- Born: 1952 (age 73–74) Lebanon
- Occupations: writer, novelist

= Hoda Barakat =

Lebanese novelist

Hoda Barakat (هدى بركات; born 1952) is a Lebanese novelist. She lived most of her early life in Beirut before moving to Paris, where she now resides. She has published six novels, two plays, a book of short stories, and a book of memoirs. Her works are originally written in Arabic and have been translated into English, Hebrew, French, Italian, Spanish, Turkish, Romanian, Dutch, Brazilian Portuguese, and Greek.

Her work often explores themes of trauma and war; three of her early novels are narrated by male characters living in the margins of society during the Lebanese civil war.

== Biography ==
Barakat was raised in the Maronite Christian town of Bsharré, Lebanon. After moving to Beirut, Barakat studied French Literature at the Lebanese University, from which she graduated in 1975. In 1975 and 1976, she lived in Paris, where she worked towards a PhD, but she decided to return home when the Lebanese Civil War started. During this period, she worked as a teacher, translator, and journalist. In 1985, she released her first formal publication, a collection of short stories called Za'irat ("Women Visitors").

She moved back to Paris in 1989 and has lived there ever since, publishing her remaining works from Paris, including Hajar al-Dahik (The Stone of Laughter, 1990) and Ahl el-Hawa (People of Love, 1993), among others. In addition to writing, she has also worked in radio broadcasting.

In 2004, she visited the United Kingdom on the first Banipal Live UK tour. Between 2010 and 2011, she was appointed as a fellow in Nantes Institute for Advanced Study Foundation. In fall 2013, Barakat was appointed the first Arabic Scholar in Residence at the University of Texas at Austin Middle Eastern Studies Program.

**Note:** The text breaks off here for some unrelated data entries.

/-
Copyright: public-domain mathematics; typed transcription for the H21 Literature library (cell pub-balaban, PAPER SUB-CELL B05 gen 4).

# Bałaban, *Propagators and renormalization transformations for lattice gauge theories. I*,
# Commun. Math. Phys. **95** (1984) 17–40 — Proposition 1.2, step S1′: (1.89), (1.126) ⇒ (1.114) by the L² walk expansion

[cite: Balaban1984PropagatorsI]  T. Bałaban, Commun. Math. Phys. 95 (1984) 17–40 (= B5 of the series), pp. 36–39
(PDF pages 20–23), with (1.71) p. 30 and Proposition 1.1 (1.89) p. 33.

WHAT THIS MODULE IS.  Gen 1 of this sub-cell (`B5.prop12_of_printed_steps`) assembled Proposition 1.2 from its printed
steps and left the step S1′ — "(1.114) for G from (1.89) by the same expansion in L²" — as the hypothesis
`S1' : Prop11Printed fam → Kernel126_127Printed K → Local114Fam fam` (the same slot reappears in
`B5Transfer132.prop12_via132_of_printed_steps`, gen 3).  The printed support for S1′ is one sentence, p. 39, verbatim:

  "The proofs of the other inequalities are exactly the same, but in the estimates of G∇*J we have to take a
  representation of G adjoint to (1.123), with the operators K(h) acting on the right.
  Thus we have to prove inequalities (1.115)–(1.117).  Let us notice that the proof of inequalities (1.114),
  describing the decay in L²-norms, is completed because we have proved inequalities (1.89)."

i.e. (1.114) is the L² reading of the random-walk argument (1.118)–(1.131) that pp. 36–38 display for `‖ζ∇G∇*J‖_α`.
THIS FILE KERNEL-CHECKS THAT ARGUMENT IN L², over an abstract real inner-product space `V` (the L² sections on `T_η`)
with `G`, `Δ_a`, `∇`, `h_z`, `ζ` as linear operators, and DISCHARGES THE SLOT `S1′` modulo located printed-shape leaves:

§1 (algebra, pp. 36–37).  p. 36, verbatim: "We construct a partition of unity taking the functions
`h_z(x) = Π_{μ=1}^d h((x_μ − z_μ)/M₀)`, `h ∈ C₀^∞(]−⅔, ⅔[)`, `h(t) = 1` for `t ∈ [−⅓, ⅓]`, h is chosen in such a way that
`Σ_n h²(t − n) = 1`, hence `Σ_z h_z²(x) = 1`.  (1.118)  We define an operator C₀ by the formula `C₀ = Σ_z h_zGh_z`.  (1.119)";
p. 37, verbatim: "These equalities imply `Δ_a hA = … = hΔ_aA − K(h)A`,  (1.121)
`Δ_aC₀ = Δ_a Σ_z h_zGh_z = Σ_z (h_zΔ_aGh_z − K(h_z)Gh_z) = I − Σ_z K(h_z)Gh_z = I − R`,  (1.122)  and we get the desired
representation  `G = C₀(I − R)⁻¹ = Σ_{ω=(ω₀,ω₁,…,ω_n)} h_{ω₀}Gh_{ω₀}K(h_{ω₁})Gh_{ω₁}·…·h_{ω_{n−1}}K(h_{ω_n})Gh_{ω_n}`,  (1.123)
where the summation is over all finite sequences ω with `ω_i ∈ T^{(k+m₀)}_{M₀}`.  Of course the sum is convergent only if
R is small in a proper sense.  This holds if M₀ is sufficiently large."  Typed: `Kop` (`K(h) = hΔ_a − Δ_a h`), `C0`,
`Rop`, `deltaA_mul_C0` ((1.122)), `G_eq_C0_add` (`G = C₀ + GR`), `telescope`, the walk words `U` with `sum_H_U` /
`sum_K_U`, and `walk_expansion` = (1.123) TRUNCATED at length `M+1` with the exact remainder `G·R^{M+1}` as a walk sum.

§2 (analysis of one instance, p. 38: `Model`).  Hypotheses = the printed inputs (1.118), (1.71), the symmetry of `G`
(p. 33, verbatim: "The operator G is a symmetric operator on L²(T_η)") and of the `h_z`, (1.89) for `‖GB‖`, `‖∇GB‖`,
and (1.128) in L² form (p. 38, verbatim: "Defining `2δ₀ = min{⅓δ′₀, M₀⁻¹}`, we obtain
`|h_{z₁}K(h_{z₂})A| ≤ O(M₀⁻¹) e^{−2δ₀|z₁−z₂|} (|∇A| + |A|)`.  (1.128)").  Derived: `norm_H_le` (`‖h_z v‖ ≤ ‖v‖` from
(1.118) + symmetry), `norm_K_le`, `tail_bound` (the factors (1.128)·(1.89) along a walk give `(2γθ)^m ×` the printed
weight `e^{−2δ₀|ω₀−ω₁|}⋯`), `first_bound` (slot for (1.125)), `lastSum_le`, and the two assemblies of (1.131):
`right_entry` — an entry `ζ D₁ G D₂ J` expanded by (1.123) on the right (terms `right_terms_sum` = (1.130) for the
one-factor term, (1.125)·(1.128)ⁿ·(1.129) for the others; the walk sums bounded by `B5Walk131.walkSeries_le` = the second
inequality of (1.131); the remainder `right_remainder_sum ≤ const·(2γθK̄)^{M+1} → 0`, `le_of_forall_geom`) — and
`left_entry` — an entry `ζ G D₂ J` through "a representation of G adjoint to (1.123), with the operators K(h) acting on
the right" (p. 39), realised by inner-product DUALITY `⟨φ, ζGD₂J⟩ = ⟨D₂†G(ζφ), J⟩` and the right expansion of `G(ζφ)`
(`left_terms_sum`, `left_remainder_sum`, `norm_le_of_inner_bound`).

§3 (the family, p. 39: `Consts`, `RightCert`, `LeftCert`, `Realisation`, `local114_of_realisation`).  p. 39, verbatim:
"Let us notice that the constant O(1) under the sum above is an absolute constant depending on d only, hence we can fix
M₀ depending on d only, such that the series is convergent."  Typed: given, for every instance `i` and every cube scale
`M₀ ≥ 1`, an L² realisation with constants uniform in `(i, M₀)` (`Realisation`, whose fields are the located leaves
listed below), the theorem `local114_of_realisation : Prop11Printed fam → Kernel126_127Printed Kd → Local114Fam fam`
extracts `γ₀` ((1.89)) and `δ′₀, C` ((1.126)), FIXES `M₀ = ⌈max{1, 3/δ′₀, 4γ₀⁻¹θ̄(δ′₀,C)K̄}⌉` (so `2δ₀ = M₀⁻¹` by
`B5Walk131.twoDelta0_eq_inv` and the series ratio `2γ₀⁻¹θ̄K̄/M₀ ≤ ½`), and proves (1.114) for all six entries with
`δ₀ = (2M₀)⁻¹` and an explicit `C`; `prop12_of_printed_steps_via_walk` is `B5.prop12_of_printed_steps` with `S1′`
discharged by it.

LOCATED PRINTED-SHAPE LEAVES (fields of `Realisation`; GAPS G-B5-24 — each to be proved on the torus model, T02.1
territory, none proved here): (1.118) `h118`; (1.71) `h71`, `h71'`; symmetry `symmG` (p. 33), `symmH`, `symmCut`;
(1.89) read on the model `h89`; (1.126) ⇒ (1.128) in L² `h128` (p. 38; printed in sup norm — the L² form is what the
p. 39 sentence uses); per entry the L² forms of the factor bounds — (1.125) p. 38 (verbatim: "For the first factor we
have `‖ζ∇h_zGh_zA‖_α ≤ O(1)(‖ζ‖_α + |ζ|)|h_zA|`.  (1.125)"), (1.129) p. 38 (verbatim: "The last factor in each term is
estimated by using (1.115), (1.116) `|∇Gh_z∇*J| + |Gh_z∇*J| ≤ O(1)(‖J‖_ε + |J|)`"), (1.130) p. 38 (the one-factor
term) — packaged as `RightCert` / `LeftCert` (`hcert`); and the DICTIONARY fields tying the abstract numbers of
`B5.Setting` to the model: `hentry` (`l2loc n J ζ` is the L² norm of the entry `ζ D1ₙ G D2ₙ J`,
`D1 = (1, ∇, 1, ∇, ∇∇, 1)`, `D2 = (1, 1, ∇*, ∇*, 1, ∇*∇*)`), `hvec`, `hcut`, `hcut0`, `hdist`, the cube-cover geometry
`hν`, `hrow` (p. 36, verbatim: "and cubes □_z of size 2M₀ and with a center at the point z ∈ T^{(k+m₀)}_{M₀}. These cubes
cover the lattice T_η."; `Z^d` model in `B5Walk131` section `Hypotheses`) and the support localities `hJloc` /
the `RightCert`–`LeftCert` locality clauses (supp ζ ⊂ Δ̃(y), supp J ⊂ Δ̃(y′) of (1.114)).

DICTIONARY (printed ↦ typed).  `L²(T_η)`-sections ↦ a real inner-product space `V`;  `G, Δ_a, ∇, h_z, ζ` ↦ `Module.End ℝ V`
(`G`, `Δa`, `Dg`, `H z`, `cut ζ`);  `|A|` (L² norm, p. 33) ↦ `‖A‖`, `|∇A| + |A|` ↦ `hnorm Dg A`;  `T^{(k+m₀)}_{M₀}` ↦ a finite
type `S` with centres `ctr : S → X` in a pseudometric space `X` ⊇ the sites (`site`), `|y − y′| ≤ dist (site y) (site y′)`;
`y ∈ □_z` (enlarged by the `O(1)` support radii) ↦ `dist (site y) (ctr z) ≤ c̄M₀`;  a walk ↦ `ω : Fin (n+1) → S` and its
weight/sums ↦ `B5Walk131.walkWeight` / `walkSum`;  `O(1)^{2n}M₀^{−n}` ↦ `(2γθ)ⁿ`, `γ = γ₀⁻¹`, `θ = θ̄(δ′₀,C)/M₀`;
`2δ₀ = min{⅓δ′₀, M₀⁻¹}` ↦ `B5Walk131.twoDelta0 δ′₀ M₀` (`= M₀⁻¹` at the chosen `M₀`);  `Σ_{x∈Z^d} e^{−δ₀M₀|x|}` (`δ₀M₀ = ½`)
↦ the row-sum bound `K̄` (`hrow`).

DEVIATIONS FROM THE PRINTED ARGUMENT (DIVERGENCE D-b05g4.1, none in the resulting statement).  (i) The paper sums the
full Neumann series `G = C₀(I − R)⁻¹`; here (1.123) is truncated with the exact remainder `G R^{M+1}`, bounded by
`const·(2γ₀⁻¹θ̄K̄/M₀)^{M+1}` and sent to zero inside each estimate, so no convergence of an operator series is presupposed.
(ii) The "representation of G adjoint to (1.123)" for `G∇*J`, `G∇*∇*J` is obtained by duality from the right expansion
rather than written out a second time.  (iii) The factor bounds (1.125), (1.129), (1.130) are printed in Hölder / sup
norms (for (1.113)); their L² readings, which the p. 39 sentence invokes without display, are hypotheses here (leaves
above), not derived from (1.89) in this file.  An independent L² decay certificate for the entry `G` alone by the
Combes–Thomas route of p. 36 ("Probably the simplest proof …") exists in the tree (`Beta/CombesThomasFormOp`, other
units); this file follows the printed random-walk route and does not use it.

WHAT THIS FILE DOES NOT CLAIM.  It does not construct the torus model (`L²(T_η)`, `G = Δ_a⁻¹`, `h_z`, `K(h_z)`, `∂P∂*`),
prove Proposition 1.1, (1.126)–(1.128), or the L² factor bounds; it does not touch (1.115)–(1.117) (step S1, Hölder
norms), (1.132)–(1.137), or B4.  Value = kernel check of the L² random-walk mechanism (1.118)–(1.131) ⇒ (1.114) with
every analytic input located on the page and the constants (`M₀`, `δ₀`, `C`) chosen before the instance — a typed
skeleton discharging one hypothesis slot of gen 1, NOT summit progress.
-/
import Mathlib
import Literature.MathematicalPhysics.QuantumFieldTheory.Balaban1983to89.B5
import Literature.MathematicalPhysics.QuantumFieldTheory.Balaban1983to89.B5Walk131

She was also recently visiting professor of Middle Eastern Studies at Dartmouth College and Artist in Residence at the Institute for Advanced Study at Central European University.

=== Personal life ===
She married the poet Mohammad El Abdallah (Arabic: محمد العبدالله), whom she met in college. She acquired French nationality by naturalization on 24 March 1998.

== Works translated into English ==
- The Stone of Laughter, Interlink Books, New York, 1995, ISBN 9781566561976
- The Tiller of Waters, American University in Cairo Press, Cairo, 2001, ISBN 9789774246906
- Disciples of Passion, Syracuse University Press, Syracuse, 2005, ISBN 9780815608332
- Hoda Barakat's Sayyidi wa habibi: the authorized abridged edition for students of Arabic, Georgetown University Press, Washington DC, 2013, ISBN 9781626160026
- Voices of the Lost, Oneworld, London, 2021 ISBN 9781786077226

== Awards ==
Barakat's first work Hajar al-Dahik (The Stone of Laughter), which is the first Arabic work to have a gay man as its main character, won the Al-Naqid prize.

Her third novel, Harit al-miyah (The Tiller of Waters), won the 2001 Naguib Mahfouz Medal for Literature.

Her 2019 novel Bareed Al-Layl ("The Night Mail") won the 2019 International Prize for Arabic Fiction (IPAF); it was thereafter translated into English by Marilyn Booth and published in English under the title Voices of the Lost. Barakat is the second woman to have ever won the IPAF. She was previously longlisted for the IPAF in 2013, for her novel Malakoot hadhahi al-ard ("The Kingdom of This Earth").

She was decorated with the Chevalier de l'Ordre des Arts et des Lettres in 2002 and the Chevalier de l'Ordre national du Mérite in 2008.